Tainá destaca a importância de iniciativas a nível nacional, como é o caso do Iacitatá, que tem atuado em plenárias internacionais da Organização das Nações Unidas (ONU) desde 2014. “Se não, nosso patrimônio genético e cultural vira propaganda sustentável das corporações.”
Quem põe comida na mesa do brasileiro
Com a chegada de Jair Bolsonaro (PSL) à Presidência e o aumento de representantes da extrema direita no Congresso Nacional, Tainá Marajoara entende que “o que se apresenta no horizonte é uma ameaça muito grande e um esforço gigantesco para dissociar os movimentos de agricultura familiar da produção de alimentos.”
Um desses movimentos e o de maior protagonismo no Brasil e na América Latina, o Movimento dos Trabalhadores Rurais Sem Terra (MST), já foi alvo de ameaças do presidente eleito e sua base aliada por diversas vezes.
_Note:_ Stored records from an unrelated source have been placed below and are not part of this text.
omit [Nontrivial 𝔸] in
/-- A uniformly bounded bond family has a bounded `(Lʲη)³`-weighted family over finitely many levels `j ≤ m` (`L ≥ 1`, `η > 0`): the boundedness
side condition of r05's `msup` for `|·|₍₋₃₎`. [cite: Balaban1985RegularSpaces, p.86 (definition after (1.55))] -/
theorem bdd_neg_three_of_pointwise {L m : ℕ} (hL : 1 ≤ L) {η : ℝ} (hη : 0 < η) {Ω : ℕ → Set (Site d)}
    {J : Site d × Fin d → 𝔸} {c : ℝ} (h : ∀ b, ‖J b‖ ≤ c) :
    Bdd L m η (-(3 : ℝ)) (fun j (b : Site d × Fin d) => BondTouches (Ω j) b.1 b.2) J := by
  have e3 : (-(3 : ℝ)) = -((3 : ℕ) : ℝ) := by norm_num
  rw [e3]
  refine B8ScaledSupNorm.bdd_of_forall (c := ((L : ℝ) ^ m * η) ^ 3 * max c 0) fun j hj b _ => ?_
  rw [B8ScaledSupNorm.weight_neg_natCast]
  have hLr : (1 : ℝ) ≤ L := by exact_mod_cast hL
  have h1 : ((L : ℝ) ^ j * η) ^ 3 ≤ ((L : ℝ) ^ m * η) ^ 3 :=
    pow_le_pow_left₀ (by positivity) (mul_le_mul_of_nonneg_right (pow_le_pow_right₀ hLr hj) hη.le) 3
  exact mul_le_mul h1 ((h b).trans (le_max_left _ _)) (norm_nonneg _) (by positivity)

/-! ## §2 The a-priori (Neumann) arithmetic of G-IF-01 in the concrete norms -/

omit [Nontrivial 𝔸] in
/-- **THE REPAIRED-CONSTANT ARITHMETIC OF (1.59)** (`B8FromB9.norm_le_of_fixedPoint` ∕ `b8_159_printed_shape` ∕ `transfer_constant_le_two` in one
real-number statement): if the source obeys `N ≤ |J| + κ′·a + q·|B₁|`, the entries obey `a, g, l ≤ B₀N`, `h ≤ C_β N`, and `B₀κ′ ≤ ½`, then
`a, g, |J|, l ≤ max{1, 2B₀max{1,q}}·(|J| + |B₁|)` and `h ≤ 2C_β max{1,q}·(|J| + |B₁|)`. [cite: Balaban1985RegularSpaces, (1.59)–(1.60) p.86 (B8's «B₀» read as the repaired constant)] -/
theorem apriori_arith {a g l h nJ nJ' nB N B₀ κ' q Cβ : ℝ} (hB₀ : 0 < B₀) (hq : 0 ≤ q) (hκ' : 0 ≤ κ') (hθ : B₀ * κ' ≤ 1 / 2)
    (ha0 : 0 ≤ a) (hnJ : 0 ≤ nJ) (hnB : 0 ≤ nB) (hCβ : 0 ≤ Cβ) (hJJ : nJ' = nJ)
    (hN : N ≤ nJ + κ' * a + q * nB) (h1 : a ≤ B₀ * N) (h2 : g ≤ B₀ * N) (h4 : l ≤ B₀ * N) (h5 : h ≤ Cβ * N) :
    a ≤ max 1 (2 * B₀ * max 1 q) * (nJ + nB) ∧ g ≤ max 1 (2 * B₀ * max 1 q) * (nJ + nB) ∧
      nJ' ≤ max 1 (2 * B₀ * max 1 q) * (nJ + nB) ∧ l ≤ max 1 (2 * B₀ * max 1 q) * (nJ + nB) ∧
      h ≤ 2 * Cβ * max 1 q * (nJ + nB) := by
  subst hJJ
  have hX : 0 ≤ nJ' + q * nB := by positivity
  have hsum : 0 ≤ nJ' + nB := add_nonneg hnJ hnB
  have hθa : B₀ * κ' * a ≤ 1 / 2 * a := mul_le_mul_of_nonneg_right hθ ha0
  have hθX : B₀ * κ' * (nJ' + q * nB) ≤ 1 / 2 * (nJ' + q * nB) := mul_le_mul_of_nonneg_right hθ hX
  have haN : a ≤ B₀ * (nJ' + κ' * a + q * nB) := h1.trans (mul_le_mul_of_nonneg_left hN hB₀.le)
  have ha : a ≤ 2 * B₀ * (nJ' + q * nB) := by linarith
  have hκa : κ' * a ≤ κ' * (2 * B₀ * (nJ' + q * nB)) := mul_le_mul_of_nonneg_left ha hκ'
  have hmq : nJ' + q * nB ≤ max 1 q * (nJ' + nB) := by
    have h₁ : 1 * nJ' ≤ max 1 q * nJ' := mul_le_mul_of_nonneg_right (le_max_left 1 q) hnJ
    have h₂ : q * nB ≤ max 1 q * nB := mul_le_mul_of_nonneg_right (le_max_right 1 q) hnB
    linarith
  have hN2 : N ≤ 2 * max 1 q * (nJ' + nB) := by linarith
  have hB' : 2 * B₀ * max 1 q * (nJ' + nB) ≤ max 1 (2 * B₀ * max 1 q) * (nJ' + nB) :=
    mul_le_mul_of_nonneg_right (le_max_right _ _) hsum
  have h1' : 1 * (nJ' + nB) ≤ max 1 (2 * B₀ * max 1 q) * (nJ' + nB) := mul_le_mul_of_nonneg_right (le_max_left _ _) hsum
  have hma : 2 * B₀ * (nJ' + q * nB) ≤ 2 * B₀ * (max 1 q * (nJ' + nB)) := mul_le_mul_of_nonneg_left hmq (by positivity)
  have hgN : B₀ * N ≤ B₀ * (2 * max 1 q * (nJ' + nB)) := mul_le_mul_of_nonneg_left hN2 hB₀.le
  have hhN : Cβ * N ≤ Cβ * (2 * max 1 q * (nJ' + nB)) := mul_le_mul_of_nonneg_left hN2 hCβ
  refine ⟨by linarith, by linarith, by linarith, by linarith, by linarith⟩

/-! ## §3 The supply theorem at one member, and the family form from `B9.Thm33Printed` -/

section Supply

variable {I : Type} (geo : I → B9.Geometry) (bg : I → B9.Backgrounds) (GA : ∀ i, B9.KernelFamily (geo i) (bg i))
variable (L : ℕ) (mem : ℝ → ZdIdx d L → ℕ → I)
variable (ιCfg : ∀ (M : ℝ) (i : ZdIdx d L) (m : ℕ) (U₀ : Site d → Fin d → 𝔸ˣ),
  (∀ x κ, U₀ x κ ∈ unitaryUnits 𝔸) → (bg (mem M i m)).Cfg)
variable (ιLoc : ∀ (M : ℝ) (i : ZdIdx d L) (m : ℕ), (Site d → Fin d → 𝔸) → (geo (mem M i m)).Loc)
variable (ops : ℝ → ZdIdx d L → ℕ → OpsZd d 𝔸)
No próprio plano de governo, Bolsonaro afirma que tipificará a ocupação de terras improdutivas como um ato “terrorista”.
Composto por mais de 350 famílias organizadas por 24 estados do país, o MST promove, através da agricultura familiar, a produção de alimentos orgânicos, sem uso de agrotóxicos. De acordo com dados do Censo Agropecuário de 2017, as pequenas propriedades rurais (com até 50 hectares) representam 81,3% do total de estabelecimentos agropecuários no país. Está previsto para 2019 a divulgação do volume de participação da agricultura familiar na produção de alimentos.
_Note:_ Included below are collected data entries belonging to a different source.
import Literature.Probability.Process.BrownianRunningSup
import Literature.Probability.Process.NestedStoppedMartingales
import HarnessLib

/-!
# Brownian increments after a fixed time: the running supremum on `[u, u + h]`, moments and tail

Trunk T-PROBABILITY (Literature/Probability/Process). The estimates of `BrownianSupTail` /
`BrownianRunningSup` (running maximum of the canonical Brownian motion on `[0, h]`: an `L²`
bound by Doob's inequality and an `O(h²)` tail by Doob's inequality for `B_t² - t`) restated for
the INCREMENTS after an arbitrary time `u`, i.e. for `v ↦ B_{u+v} - B_u` on `[0, h]` — the form
consumed by one-step (conditional increment) estimates at time `u`:

* `Literature.Probability.Process.martingale_incr` — `v ↦ B_{u+v} - B_u` is a martingale for the
  shifted filtration `𝓕ᵂ(u + ·)` (`Filtration.addLeft`), and
  `Literature.Probability.Process.martingale_sqIncr_shift` — so is `v ↦ (B_{u+v} - B_u)² - v`
  (conditional centring of squared increments, `condExp_sqIncr`, and the pull-out property);
* `Literature.Probability.Process.incRunSup u h ω = sup_{v ∈ [0,h] dyadic} |B_{u+v} - B_u|`, which
  dominates `|B_{u+v} - B_u|` for all `v ≤ h` (continuous paths), is measurable, with
  **`E[(incRunSup u h)²] ≤ 4h`** (`integral_incRunSup_sq_le`, Doob's `L²` inequality for the
  increments, `Martingale.lintegral_iSup_sq_sub_le`), `E[incRunSup u h] ≤ 2√h`, and the
  **`O(h²)` tail `P(incRunSup u h ≥ a) ≤ 2h²/((a/2)² - h)²`** (`measure_incRunSup_ge_le`).

## References

* D. Revuz, M. Yor, *Continuous Martingales and Brownian Motion* (1999), Ch. II, Prop. (1.2),
  Thm (1.7). [RevuzYor1999]
-/

noncomputable section

open MeasureTheory Filter Set
open scoped NNReal ENNReal Topology

namespace Literature.Probability.Process

open RandomPlanarGeometry (brownianFiltration)

/-! ### The increment martingales after time `u` -/

/-- **`v ↦ B_{u+v} - B_u` is a martingale** for the shifted filtration `𝓕ᵂ(u + ·)`.
[cite: RevuzYor1999, Ch. II Prop. (1.2)(i)] -/
theorem martingale_incr (u : ℝ≥0) :
    Martingale (fun v ω ↦ brownian (u + v) ω - brownian u ω) (brownianFiltration.addLeft u) preWienerMeasure := by
  haveI := RandomPlanarGeometry.isProbabilityMeasure_preWienerMeasure'
  exact RandomPlanarGeometry.martingale_brownian_holds.shift_sub u

/-- **`v ↦ (B_{u+v} - B_u)² - v` is a martingale** for the shifted filtration `𝓕ᵂ(u + ·)`:
with `C = B_{u+v} - B_u` (`𝓕ᵂ_{u+v}`-measurable) and `D = B_{u+v'} - B_{u+v}`,
`E[(C + D)² - v' | 𝓕ᵂ_{u+v}] = C² - v + 2 C E[D | ·] + E[D² - (v' - v) | ·] = C² - v`.
[cite: RevuzYor1999, Ch. II Prop. (1.2)(ii)] -/
theorem martingale_sqIncr_shift (u : ℝ≥0) :
    Martingale (fun v ω ↦ (brownian (u + v) ω - brownian u ω) ^ 2 - (v : ℝ))
      (brownianFiltration.addLeft u) preWienerMeasure := by
  haveI := RandomPlanarGeometry.isProbabilityMeasure_preWienerMeasure'
  have hN := martingale_incr u
  refine ⟨fun v ↦ ((hN.stronglyAdapted v).pow 2).sub stronglyMeasurable_const, fun v v' hvv' ↦ ?_⟩
  -- notation
  set C : (ℝ≥0 → ℝ) → ℝ := fun ω ↦ brownian (u + v) ω - brownian u ω with hC
  set D : (ℝ≥0 → ℝ) → ℝ := fun ω ↦ brownian (u + v') ω - brownian (u + v) ω with hD
  have huv : u + v ≤ u + v' := add_le_add le_rfl hvv'
  have hCm : StronglyMeasurable[brownianFiltration (u + v)] C := hN.stronglyAdapted v
  have hC2 : MemLp C 2 preWienerMeasure := RandomPlanarGeometry.memLp_two_brownian_sub u (u + v)
  have hD2 : MemLp D 2 preWienerMeasure := RandomPlanarGeometry.memLp_two_brownian_sub (u + v) (u + v')
  have hCD : Integrable (fun ω ↦ C ω * D ω) preWienerMeasure := hC2.integrable_mul hD2
  have hDint : Integrable D preWienerMeasure := hD2.integrable one_le_two
  have hC2int : Integrable (fun ω ↦ C ω ^ 2) preWienerMeasure := hC2.integrable_sq
  have hD2int : Integrable (fun ω ↦ D ω ^ 2 - ((v' : ℝ) - v)) preWienerMeasure := by
    have := integrable_sqIncr (u + v) (u + v')
    refine this.congr (Eventually.of_forall fun ω ↦ ?_)
    simp only [hD, Pi.sub_apply]
    push_cast
    ring
  -- the three conditional expectations
  have h1 : preWienerMeasure[fun ω ↦ D ω ^ 2 - ((v' : ℝ) - v) | brownianFiltration (u + v)]
      =ᵐ[preWienerMeasure] 0 := by
    have := condExp_sqIncr (s := u + v) (u := u + v') huv
    refine (condExp_congr_ae (Eventually.of_forall fun ω ↦ ?_)).trans this
    simp only [hD, Pi.sub_apply]
    push_cast
    ring
  have h2 : preWienerMeasure[fun ω ↦ C ω * D ω | brownianFiltration (u + v)] =ᵐ[preWienerMeasure] 0 := by
    have hpull := condExp_mul_of_stronglyMeasurable_left (m := brownianFiltration (u + v)) hCm hCD hDint
      (μ := preWienerMeasure)
    have hD0 : preWienerMeasure[D | brownianFiltration (u + v)] =ᵐ[preWienerMeasure] 0 :=
      RandomPlanarGeometry.condExp_brownian_sub huv
    filter_upwards [hpull, hD0] with ω hω hω'
    rw [show (fun ω ↦ C ω * D ω) = C * D from rfl, hω, Pi.mul_apply, hω', Pi.zero_apply, mul_zero]
  have h3 : preWienerMeasure[fun ω ↦ C ω ^ 2 - (v : ℝ) | brownianFiltration (u + v)] =
      fun ω ↦ C ω ^ 2 - (v : ℝ) :=
    condExp_of_stronglyMeasurable (brownianFiltration.le _) ((hCm.pow 2).sub stronglyMeasurable_const)
      (hC2int.sub (integrable_const _))
  -- assemble
  have hdec : (fun ω ↦ (brownian (u + v') ω - brownian u ω) ^ 2 - (v' : ℝ)) =
      (fun ω ↦ C ω ^ 2 - (v : ℝ)) + (fun ω ↦ 2 * (C ω * D ω)) + (fun ω ↦ D ω ^ 2 - ((v' : ℝ) - v)) := by
    ext ω
    simp only [hC, hD, Pi.add_apply]
    ring
  change preWienerMeasure[(fun ω ↦ (brownian (u + v') ω - brownian u ω) ^ 2 - (v' : ℝ)) |
    brownianFiltration (u + v)] =ᵐ[preWienerMeasure] fun ω ↦ (brownian (u + v) ω - brownian u ω) ^ 2 - (v : ℝ)
  rw [hdec]
  have hi1 : Integrable (fun ω ↦ C ω ^ 2 - (v : ℝ)) preWienerMeasure := hC2int.sub (integrable_const _)
  have hi2 : Integrable (fun ω ↦ 2 * (C ω * D ω)) preWienerMeasure := hCD.const_mul 2
  have ha := condExp_add (hi1.add hi2) hD2int (brownianFiltration (u + v)) (μ := preWienerMeasure)
  have hb := condExp_add hi1 hi2 (brownianFiltration (u + v)) (μ := preWienerMeasure)
  have hc : preWienerMeasure[fun ω ↦ 2 * (C ω * D ω) | brownianFiltration (u + v)] =ᵐ[preWienerMeasure]
      fun ω ↦ 2 * (preWienerMeasure[fun ω ↦ C ω * D ω | brownianFiltration (u + v)]) ω := by
    have := condExp_smul (2 : ℝ) (fun ω ↦ C ω * D ω) (brownianFiltration (u + v)) (μ := preWienerMeasure)
    simp only [Pi.smul_def, smul_eq_mul] at this ⊢
    exact this
  filter_upwards [ha, hb, hc, h1, h2] with ω hωa hωb hωc hω1 hω2
  rw [hωa, Pi.add_apply, hωb, Pi.add_apply, hωc, hω2, hω1, h3]
  simp only [Pi.zero_apply, mul_zero, add_zero, hC]

/-- `E[((B_{u+h} - B_u)² - h)²] = 2h²`. [folklore] -/
theorem integral_sqIncr_shift_sq (u h : ℝ≥0) :
    ∫ ω, ((brownian (u + h) ω - brownian u ω) ^ 2 - (h : ℝ)) ^ 2 ∂preWienerMeasure = 2 * (h : ℝ) ^ 2 := by
  have := integral_sqIncr_sq (s := u) (u := u + h) le_self_add
  simp only [Pi.sub_apply, NNReal.coe_add, add_sub_cancel_left] at this
  exact this

/-! ### The running supremum of the increments -/

/-- **The running supremum of the increments** `|B_{u+v} - B_u|`, `v ∈ [0, h]`, along the
countable dyadic grid of `[0, h]` (equal to the supremum over `[0, h]` on continuous paths, cf.
`abs_incr_le_incRunSup`). [folklore] -/
def incRunSup (u h : ℝ≥0) (ω : ℝ≥0 → ℝ) : ℝ :=
  ⨆ p : ℕ × ℕ, |brownian (u + dyadTime h p.1 p.2) ω - brownian u ω|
“A população brasileira não consegue perceber que cada agricultor tombado no campo é um dia a menos de comida dentro de casa. Quando chega essa criminalização que se apresenta cada vez mais próxima de todos nós, acontece um aumento aceleradíssimo do conflito de terras. O conflito de terras é a morte dos agricultores. Se nós não temos agricultores extrativistas, não tem comida na mesa do Brasil”, defende.
Uma escolha política
Pensando em como a produção de alimentos esteve relacionada, desde o início das relações humanas, ao cotidiano das pessoas na agricultura familiar; e hoje na disputa por um modelo de conciliação justo entre a produção agroindustrial em larga escala e o pequeno produtor rural, Tainá não titubeia ao afirmar: “comer é um ato político, revolucionário e cultural”.
A cozinheira defende que a sensibilização do consumidor ao escolher o alimento que coloca na mesa de casa é essencial e não está abaixo ou acima da importância de travar uma luta política nos espaços de poder institucional pela distribuição de terras e o fim do envenenamento do solo pelos agrotóxicos — empregados em 33% dos estabelecimentos brasileiros de acordo com o Censo Agropecuário de 2017.
“Quem vai estar na minha mesa? O café Guaíi ou a corporação que está matando no quilombo? São os frutos das árvores antigas, coletadas pelos extrativistas da Amazônia, ou a soja envenenada que foi lá e derrubou árvores de mais de 500 anos?”, questiona.
Nas palavras de Tainá Marajoara, a escolha é, sim, um ato político.